— GOAL OF THE EXERCISE —
Working from the top of the records below, reproduce each line exactly, ending once you have written the line containing "# THE WEIGHTED".
WORKING DATA section start
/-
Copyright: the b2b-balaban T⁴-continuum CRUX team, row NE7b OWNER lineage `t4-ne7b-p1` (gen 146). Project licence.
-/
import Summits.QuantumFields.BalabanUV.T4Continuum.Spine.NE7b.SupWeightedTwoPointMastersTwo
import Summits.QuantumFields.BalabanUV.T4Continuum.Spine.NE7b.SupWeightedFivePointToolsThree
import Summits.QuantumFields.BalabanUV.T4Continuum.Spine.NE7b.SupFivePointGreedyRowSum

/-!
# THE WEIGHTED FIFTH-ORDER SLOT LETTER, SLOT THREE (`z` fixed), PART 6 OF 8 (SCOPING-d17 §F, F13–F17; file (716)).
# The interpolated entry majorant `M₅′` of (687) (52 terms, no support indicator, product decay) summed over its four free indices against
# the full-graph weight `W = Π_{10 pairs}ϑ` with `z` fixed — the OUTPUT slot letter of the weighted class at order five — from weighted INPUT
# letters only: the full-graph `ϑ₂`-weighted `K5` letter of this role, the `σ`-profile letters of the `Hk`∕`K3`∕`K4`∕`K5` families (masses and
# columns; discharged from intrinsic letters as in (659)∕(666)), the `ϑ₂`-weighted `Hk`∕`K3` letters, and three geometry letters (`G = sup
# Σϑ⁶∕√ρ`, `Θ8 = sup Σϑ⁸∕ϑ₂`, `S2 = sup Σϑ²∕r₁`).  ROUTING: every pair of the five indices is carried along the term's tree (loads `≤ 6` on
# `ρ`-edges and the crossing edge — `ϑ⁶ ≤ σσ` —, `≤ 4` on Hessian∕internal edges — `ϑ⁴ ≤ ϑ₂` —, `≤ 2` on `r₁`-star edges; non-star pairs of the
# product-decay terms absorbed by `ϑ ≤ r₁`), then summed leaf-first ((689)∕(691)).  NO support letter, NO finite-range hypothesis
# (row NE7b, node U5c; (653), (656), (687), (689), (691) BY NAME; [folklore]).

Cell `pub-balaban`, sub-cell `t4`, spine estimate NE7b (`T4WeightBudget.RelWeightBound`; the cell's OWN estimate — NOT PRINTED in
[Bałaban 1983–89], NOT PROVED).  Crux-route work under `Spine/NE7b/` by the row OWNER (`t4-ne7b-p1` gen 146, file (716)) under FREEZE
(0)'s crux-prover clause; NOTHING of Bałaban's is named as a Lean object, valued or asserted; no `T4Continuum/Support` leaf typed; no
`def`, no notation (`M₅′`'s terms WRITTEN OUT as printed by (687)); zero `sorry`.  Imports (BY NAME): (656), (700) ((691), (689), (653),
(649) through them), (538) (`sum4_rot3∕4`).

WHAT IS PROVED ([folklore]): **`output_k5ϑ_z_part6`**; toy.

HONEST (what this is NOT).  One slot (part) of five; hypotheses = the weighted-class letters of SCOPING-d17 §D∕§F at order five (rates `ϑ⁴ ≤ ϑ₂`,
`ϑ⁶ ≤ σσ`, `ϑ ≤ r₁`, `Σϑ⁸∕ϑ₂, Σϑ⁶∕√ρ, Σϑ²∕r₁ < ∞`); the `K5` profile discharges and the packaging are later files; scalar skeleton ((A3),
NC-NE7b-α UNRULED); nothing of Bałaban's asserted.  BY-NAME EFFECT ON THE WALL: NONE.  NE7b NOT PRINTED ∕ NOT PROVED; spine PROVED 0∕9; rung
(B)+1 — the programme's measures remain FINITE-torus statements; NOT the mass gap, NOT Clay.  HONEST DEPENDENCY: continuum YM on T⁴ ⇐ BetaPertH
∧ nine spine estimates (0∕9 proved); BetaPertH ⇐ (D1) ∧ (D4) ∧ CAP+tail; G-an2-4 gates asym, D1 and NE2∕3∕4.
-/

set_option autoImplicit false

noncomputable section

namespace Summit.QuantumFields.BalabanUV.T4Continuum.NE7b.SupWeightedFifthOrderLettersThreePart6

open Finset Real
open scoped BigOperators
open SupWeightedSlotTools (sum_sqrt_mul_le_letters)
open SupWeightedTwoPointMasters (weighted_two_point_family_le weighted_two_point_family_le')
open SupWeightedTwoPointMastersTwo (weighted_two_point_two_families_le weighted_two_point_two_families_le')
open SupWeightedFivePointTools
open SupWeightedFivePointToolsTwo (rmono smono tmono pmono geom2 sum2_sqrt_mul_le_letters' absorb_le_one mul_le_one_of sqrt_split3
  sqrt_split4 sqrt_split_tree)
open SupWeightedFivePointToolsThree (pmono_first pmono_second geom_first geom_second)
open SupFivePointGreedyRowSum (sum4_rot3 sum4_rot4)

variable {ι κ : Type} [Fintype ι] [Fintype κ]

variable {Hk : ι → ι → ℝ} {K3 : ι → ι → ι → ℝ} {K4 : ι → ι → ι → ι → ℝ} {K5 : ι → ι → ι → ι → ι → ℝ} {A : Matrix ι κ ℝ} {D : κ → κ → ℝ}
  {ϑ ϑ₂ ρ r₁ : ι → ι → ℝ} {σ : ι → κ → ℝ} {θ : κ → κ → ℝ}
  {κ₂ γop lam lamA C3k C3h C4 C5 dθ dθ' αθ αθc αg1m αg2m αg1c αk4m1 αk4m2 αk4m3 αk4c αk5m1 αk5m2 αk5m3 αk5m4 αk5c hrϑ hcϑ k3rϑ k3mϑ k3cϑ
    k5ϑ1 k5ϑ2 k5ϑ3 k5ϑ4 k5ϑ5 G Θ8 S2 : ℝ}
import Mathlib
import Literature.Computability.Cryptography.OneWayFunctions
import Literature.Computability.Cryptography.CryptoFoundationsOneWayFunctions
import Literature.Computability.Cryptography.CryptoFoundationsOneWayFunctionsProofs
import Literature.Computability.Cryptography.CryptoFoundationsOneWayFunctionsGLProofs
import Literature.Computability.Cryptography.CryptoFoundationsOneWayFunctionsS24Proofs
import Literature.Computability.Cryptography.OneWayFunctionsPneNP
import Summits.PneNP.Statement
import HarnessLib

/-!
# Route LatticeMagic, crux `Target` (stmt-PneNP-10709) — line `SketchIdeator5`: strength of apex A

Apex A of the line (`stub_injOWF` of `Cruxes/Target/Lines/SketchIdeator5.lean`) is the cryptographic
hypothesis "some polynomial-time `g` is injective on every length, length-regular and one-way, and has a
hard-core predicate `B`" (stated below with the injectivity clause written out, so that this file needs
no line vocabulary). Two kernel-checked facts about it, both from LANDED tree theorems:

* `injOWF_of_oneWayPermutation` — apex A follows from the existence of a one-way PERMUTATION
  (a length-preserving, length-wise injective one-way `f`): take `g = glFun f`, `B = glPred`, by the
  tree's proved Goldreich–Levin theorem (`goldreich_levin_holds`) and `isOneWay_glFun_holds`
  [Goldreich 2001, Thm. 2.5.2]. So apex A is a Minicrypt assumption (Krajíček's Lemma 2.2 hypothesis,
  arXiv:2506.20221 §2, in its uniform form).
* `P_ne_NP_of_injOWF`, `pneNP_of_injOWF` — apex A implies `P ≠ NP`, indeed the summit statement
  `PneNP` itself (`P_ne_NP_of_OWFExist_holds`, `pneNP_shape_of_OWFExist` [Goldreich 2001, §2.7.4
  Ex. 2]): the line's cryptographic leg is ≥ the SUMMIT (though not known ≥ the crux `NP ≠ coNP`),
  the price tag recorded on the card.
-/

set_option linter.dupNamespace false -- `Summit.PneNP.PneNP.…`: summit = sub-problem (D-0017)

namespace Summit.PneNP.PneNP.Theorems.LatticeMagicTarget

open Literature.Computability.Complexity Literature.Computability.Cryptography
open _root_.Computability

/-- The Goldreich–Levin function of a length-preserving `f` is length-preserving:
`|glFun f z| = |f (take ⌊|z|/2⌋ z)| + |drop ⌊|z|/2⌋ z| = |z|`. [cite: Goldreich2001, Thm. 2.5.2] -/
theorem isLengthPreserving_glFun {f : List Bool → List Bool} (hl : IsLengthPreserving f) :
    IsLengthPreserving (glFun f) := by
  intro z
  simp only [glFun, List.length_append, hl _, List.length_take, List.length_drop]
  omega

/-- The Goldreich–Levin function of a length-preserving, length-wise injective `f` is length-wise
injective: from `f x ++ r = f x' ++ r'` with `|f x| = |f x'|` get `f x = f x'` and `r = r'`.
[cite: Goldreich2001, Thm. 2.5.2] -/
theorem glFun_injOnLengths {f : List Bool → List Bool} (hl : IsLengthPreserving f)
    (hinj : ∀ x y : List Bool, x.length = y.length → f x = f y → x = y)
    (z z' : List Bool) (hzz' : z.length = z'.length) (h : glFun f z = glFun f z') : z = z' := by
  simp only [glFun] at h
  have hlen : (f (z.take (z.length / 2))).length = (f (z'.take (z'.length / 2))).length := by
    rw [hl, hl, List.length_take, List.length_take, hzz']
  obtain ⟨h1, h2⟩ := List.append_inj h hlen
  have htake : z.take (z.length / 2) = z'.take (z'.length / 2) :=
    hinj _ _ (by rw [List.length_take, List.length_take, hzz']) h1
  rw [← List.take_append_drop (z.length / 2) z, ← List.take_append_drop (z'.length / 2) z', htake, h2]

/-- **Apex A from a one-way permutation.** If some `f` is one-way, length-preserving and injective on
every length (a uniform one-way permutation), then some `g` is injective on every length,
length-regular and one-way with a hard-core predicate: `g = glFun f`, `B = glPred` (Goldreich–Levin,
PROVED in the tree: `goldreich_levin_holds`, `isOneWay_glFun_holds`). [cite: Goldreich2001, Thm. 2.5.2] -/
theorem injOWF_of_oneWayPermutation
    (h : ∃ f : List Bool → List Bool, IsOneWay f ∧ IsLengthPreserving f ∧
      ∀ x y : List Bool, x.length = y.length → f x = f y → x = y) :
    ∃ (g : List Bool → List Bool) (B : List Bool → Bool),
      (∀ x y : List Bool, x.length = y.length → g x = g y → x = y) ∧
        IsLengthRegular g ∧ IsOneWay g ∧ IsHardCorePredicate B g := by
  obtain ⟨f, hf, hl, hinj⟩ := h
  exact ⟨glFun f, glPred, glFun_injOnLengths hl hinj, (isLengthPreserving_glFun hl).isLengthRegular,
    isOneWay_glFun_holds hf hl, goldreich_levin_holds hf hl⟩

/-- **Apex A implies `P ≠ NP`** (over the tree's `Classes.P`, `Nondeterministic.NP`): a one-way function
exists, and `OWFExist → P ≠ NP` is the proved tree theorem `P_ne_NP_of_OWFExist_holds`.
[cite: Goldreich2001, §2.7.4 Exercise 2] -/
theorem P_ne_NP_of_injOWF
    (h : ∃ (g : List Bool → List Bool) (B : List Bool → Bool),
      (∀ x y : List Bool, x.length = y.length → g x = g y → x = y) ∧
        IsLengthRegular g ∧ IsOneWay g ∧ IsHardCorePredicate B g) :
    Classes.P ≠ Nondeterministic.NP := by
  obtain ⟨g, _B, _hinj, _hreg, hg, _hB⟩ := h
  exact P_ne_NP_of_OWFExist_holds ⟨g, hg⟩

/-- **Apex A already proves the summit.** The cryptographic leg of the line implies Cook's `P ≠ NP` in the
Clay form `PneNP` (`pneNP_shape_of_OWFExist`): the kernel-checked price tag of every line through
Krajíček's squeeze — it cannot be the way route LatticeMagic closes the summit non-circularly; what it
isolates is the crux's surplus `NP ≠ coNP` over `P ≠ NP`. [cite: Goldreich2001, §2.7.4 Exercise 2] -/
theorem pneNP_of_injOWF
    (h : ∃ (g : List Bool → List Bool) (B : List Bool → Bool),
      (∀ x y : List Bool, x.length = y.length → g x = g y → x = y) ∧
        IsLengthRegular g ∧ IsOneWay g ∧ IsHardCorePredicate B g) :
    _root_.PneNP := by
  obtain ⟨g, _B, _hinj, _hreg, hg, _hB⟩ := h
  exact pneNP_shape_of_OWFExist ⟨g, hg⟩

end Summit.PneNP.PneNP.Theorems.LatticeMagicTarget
WORKING DATA section end
— OUTPUT OF THE EXERCISE —
/-
Copyright: the b2b-balaban T⁴-continuum CRUX team, row NE7b OWNER lineage `t4-ne7b-p1` (gen 146). Project licence.
-/
import Summits.QuantumFields.BalabanUV.T4Continuum.Spine.NE7b.SupWeightedTwoPointMastersTwo
import Summits.QuantumFields.BalabanUV.T4Continuum.Spine.NE7b.SupWeightedFivePointToolsThree
import Summits.QuantumFields.BalabanUV.T4Continuum.Spine.NE7b.SupFivePointGreedyRowSum

/-!
# THE WEIGHTED FIFTH-ORDER SLOT LETTER, SLOT THREE (`z` fixed), PART 6 OF 8 (SCOPING-d17 §F, F13–F17; file (716)).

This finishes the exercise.